“好啊,閻解成,你竟然跟娘們那樣撓人,看我今天怎么收拾你。”
別看閻解成長得五大三粗的,其實戰斗力壓根不行,沒有幾下,便被那人壓在了身子下。
圍觀的住戶們本來就對閻解成不滿意,為于莉報委屈,現在看到閻解成被打,一個個的閃到一邊,看熱鬧。
不大一會功夫,閻解成的臉上就青一塊,紫一塊的。
好在三大媽見閻解成長時間沒有回來,來到中院尋他,拉開了那人,閻解成才算是得了救。
“小賊,你給我等著,等我傷好了,看我不治死你”
“哈哈,閻解成,我發現你現在是越來越像娘們了。”
“”
閻解成還想再罵幾句,被三大媽拉回了家。
“解成,今兒有正事兒要辦,你別犯湖涂。

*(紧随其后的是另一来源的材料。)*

import Literature.Barriers.CriticalPhenomena.TimarLemma42
import HarnessLib

/-!
# Timár 2006, proof of Thm. 4.3: boxes, sealed box components, children, regions and the
# mass process — the definitions and the key disjointness, PROVED

Barrier catalogue `Literature/Barriers/CriticalPhenomena/`; a brick of the proof of the named
fact `Timar2006_noInfiniteLightClusters` (`TimarCriticalNonunimodular.lean`; Á. Timár, Ann.
Probab. 34 (2006) 2344–2364, Thm. 4.3, proof pp. 2353–2356). The printed proof grows, inside a
Bernoulli(`p̃`) configuration with `p̃ < p_c`, a branching process whose offspring are read off
from the open component of `x` in the box "`B_x(i; r) := B(x, r) ∩ G′(x) ∩ G(ℓ_{j+i}, ℓ_j]`",
required to be *good*: "at least `k` vertices in `G(ℓ_{j+i}, ℓ_{j+i−1}]` and the side boundary
of `B_x(i; r)` is disjoint from `C`" (p. 2354). This file fixes ALL the definitions of the formal
proof (so that the later bricks `TimarBoxes*.lean`, `TimarCriticalNonunimodularProofs.lean` only
add theorems) and proves the combinatorial heart:

* `timarBox G o x ρ β = {x} ∪ {v ∈ B(x, ρ) : β < w(v) ≤ Δ w(x)}` (`Δ = minNbrWeight`, weights
  `w = autWeight G o`): `B(x, ρ) ∩ G′(x)` above the absolute bottom `β`, with ALL long edges from
  `x` (a choice-free, automorphism-covariant `G′(x)`); `timarBoxGraph`, `timarBoxCluster`;
* `TimarSealed` — our reading of "the side boundary is disjoint from `C`": every OPEN edge from a
  vertex `v ≠ x` of the component to a vertex of weight `> β` stays in the box (what niceness
  `C(x) = C(x)|G′(x)` and "`C ∩ G(ℓ_{j+i}, ℓ_j]` is finite" give, p. 2354; the printed graph-
  theoretic side boundary is a.s. met by a nice cluster spreading on `ℓ_1(x)`, and its ball-only
  reading does not give disjointness). Monotone in `β` (`TimarSealed.mono`), and it yields the KEY
  DISJOINTNESS of p. 2355 for ANY two distinct vertices of one slab, with no "parental" selection
  (`timarBoxCluster_disjoint`, `timarChildren_disjoint`);
* `timarChildren` (children of a generation-`b` vertex: its sealed component, bottom
  `Δ^{b+n+3}`, met with the lowest slab `b+n+2` of the box), `timarGood` (the local `x`-RELATIVE
  event bounding offspring from below uniformly in the position of `x` in its slab — the "uniform
  choice" of p. 2354), `timarRegion` (the edges a generation reads: pairwise disjoint weight
  windows), `timarMass`/`timarPop` (the generations of `T`, weighted so that the population is a
  martingale — our replacement for the thinning "exactly `k` children with probability `p`" of
  the proof of Lemma 4.1).

## References

* Á. Timár, Ann. Probab. 34 (2006) 2344–2364 (arXiv:math/0702875), §4: proof of Thm. 4.3
  (pp. 2353–2356) and of Lemma 4.1 (p. 2352). [Timar2006]
-/

noncomputable section

namespace Literature.Barriers.CriticalPhenomena

open Literature.Probability.Percolation
open scoped _root_.ENNReal

variable {V : Type*}

/-! ### Boxes -/

/-- The **box** of `x` with radius `ρ` and bottom `β`: `x` together with the vertices of the ball
`B(x, ρ)` whose weight lies in `(β, Δ·w(x)]` — the vertex set of `B(x, ρ) ∩ G′(x)` above the
weight `β` (`G′(x)` = `x`, its long edges, and the levels `ℓ_1(x)` and below).
[cite: Timar2006, §4 (proof of Thm. 4.3: G′(x) and B_x(i; r))] -/
def timarBox (G : SimpleGraph V) [G.LocallyFinite] (o x : V) (ρ : ℕ) (β : ℝ≥0∞) : Set V :=
  insert x {v | v ∈ graphBall G x ρ ∧ β < autWeight G o v ∧
    autWeight G o v ≤ minNbrWeight G o * autWeight G o x}

/-- The steps of `G` inside the box (all long edges from `x` included).
[cite: Timar2006, §4 (proof of Thm. 4.3: B_x(i; r) as a subgraph of G′(x))] -/
def timarBoxGraph (G : SimpleGraph V) [G.LocallyFinite] (o x : V) (ρ : ℕ) (β : ℝ≥0∞) :
    SimpleGraph V :=
  withinGraph G (timarBox G o x ρ β)

/-- "The open component of `x` in `B_x(i; r)`". [cite: Timar2006, §4 (proof of Thm. 4.3)] -/
def timarBoxCluster (G : SimpleGraph V) [G.LocallyFinite] (o x : V) (ρ : ℕ) (β : ℝ≥0∞)
    (ω : BondConfig V) : Set V :=
  openClusterIn (timarBoxGraph G o x ρ β) ω x

/-- The box component is **sealed**: every open edge from one of its vertices other than `x` to
a vertex of weight `> β` stays inside the box (our reading of "the side boundary of `B_x(i; r)`
is disjoint from `C`", see the module docstring).
[cite: Timar2006, §4 (proof of Thm. 4.3: good components, second property)] -/
def TimarSealed (G : SimpleGraph V) [G.LocallyFinite] (o x : V) (ρ : ℕ) (β : ℝ≥0∞)
    (ω : BondConfig V) : Prop :=
  ∀ ⦃v : V⦄, v ∈ timarBoxCluster G o x ρ β ω → v ≠ x → ∀ ⦃u : V⦄, G.Adj v u → s(v, u) ∈ ω →
    β < autWeight G o u → u ∈ timarBox G o x ρ β

section Box

variable {G : SimpleGraph V} [G.LocallyFinite] {o : V}

/-- Membership in a box, unfolded. [folklore] -/
theorem mem_timarBox_iff {x : V} {ρ : ℕ} {β : ℝ≥0∞} {v : V} :
    v ∈ timarBox G o x ρ β ↔ v = x ∨ (v ∈ graphBall G x ρ ∧ β < autWeight G o v ∧
      autWeight G o v ≤ minNbrWeight G o * autWeight G o x) :=
  Iff.rfl

/-- `x` lies in its box. [folklore] -/
theorem self_mem_timarBox (x : V) (ρ : ℕ) (β : ℝ≥0∞) : x ∈ timarBox G o x ρ β :=
  Set.mem_insert x _

/-- A box lies inside the ball `B(x, ρ)`. [folklore] -/
theorem timarBox_subset_graphBall (x : V) (ρ : ℕ) (β : ℝ≥0∞) :
    timarBox G o x ρ β ⊆ graphBall G x ρ := by
  rintro v (rfl | ⟨hv, -, -⟩)
  · exact mem_graphBall_self G _ ρ
  · exact hv

/-- Boxes are finite. [folklore] -/
theorem timarBox_finite (x : V) (ρ : ℕ) (β : ℝ≥0∞) : (timarBox G o x ρ β).Finite :=
  (graphBall_finite G x ρ).subset (timarBox_subset_graphBall x ρ β)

”
回到家,閻解成一連吃了五粒止疼片,心情才算愉快起來。
看著閻解成那樣子,閻埠貴無奈的搖搖頭。
心中暗自下定決心,等到于莉的事情了結,得把閻解成重新送回醫院去。
請醫生想辦法讓他斷了止疼片的癮。
為了體現對閻解成的支持,閻家一家人齊上陣。
閻埠貴,三大媽,閻解成,閻解放,閻解曠,閻解娣,組成了一支龐大的隊伍,走到大街上異常的顯眼。
不時有認識他們的人,跟他們打招呼。
“愛吆喝,一家子整整齊齊的,這是要去干啥啊”
“沒啥,吃完飯,去散步”三大媽訕笑。
在這個年代,離婚是一件很丟人的事情。
那些人也大都了解事情的原委,嘴角露出一絲鄙夷,不過并沒有揭穿他們。
饒是如此,閻埠貴走到街道辦的時候,臉皮已經開始發燒了。
“丟人,實在是丟人,我老閻活到了這把年紀,還從來沒有這么丟人過”
“別氣了,等會判決下來,咱們把于莉帶回去,好好的收拾她,給你出氣”三大媽在旁邊安慰。
一行人說著話,進到了調解室里。
于母,于海棠,于莉早就等在屋內。
負責調解的老陳見閻家的人到了,站起身說道“人既然都到齊了,那我就開始調解了。”
說著,他看向于莉“于莉同志,事情的原委我已經了解了,在我看來,閻解成雖然有不對的地方,但是你作為妻子,應該諒解他,支持他,而不是一味的反對他,并且提出離婚。”
“我”于莉站起身。
“你稍等會,等我把話講完。”陳干事擺擺手示意于莉坐下,繼續說道“家家都有本難念的經,夫妻之間就應該相互妥協,相互理解,一言不合就離婚,于莉同志,你的思想不對頭啊。”
“我”于莉心中一緊,再次站起身。
“你別著急,我還沒說完。”陳干事虎著臉擺擺手“閻解成同志是軋鋼廠的鉗工,每天在車間內,努力工作,為國家的建設添磚加瓦,你身為他的媳婦兒,應該做好后勤保證工作,而不是在后面扯后腿”
“我”于莉正想站起身。
“坐下你這個女同志怎么回事兒,別人話還沒有講完,你就打斷,還有沒有一點禮貌了”
陳干事重重的拍打桌子“從你的態度中,我就可以能夠看得出,這次離婚的事情,你的責任”
看到陳干事的態度,閻解成心中直呼穩了。
三大媽也喜得嘴巴都合不攏,沖著于母撇了撇嘴。
于家人則心中一嘆,事情果然跟于海棠說的一樣。
前兩天,于海棠回到家,告訴于家人,閻家托了關系,想在調解的時候玩花招。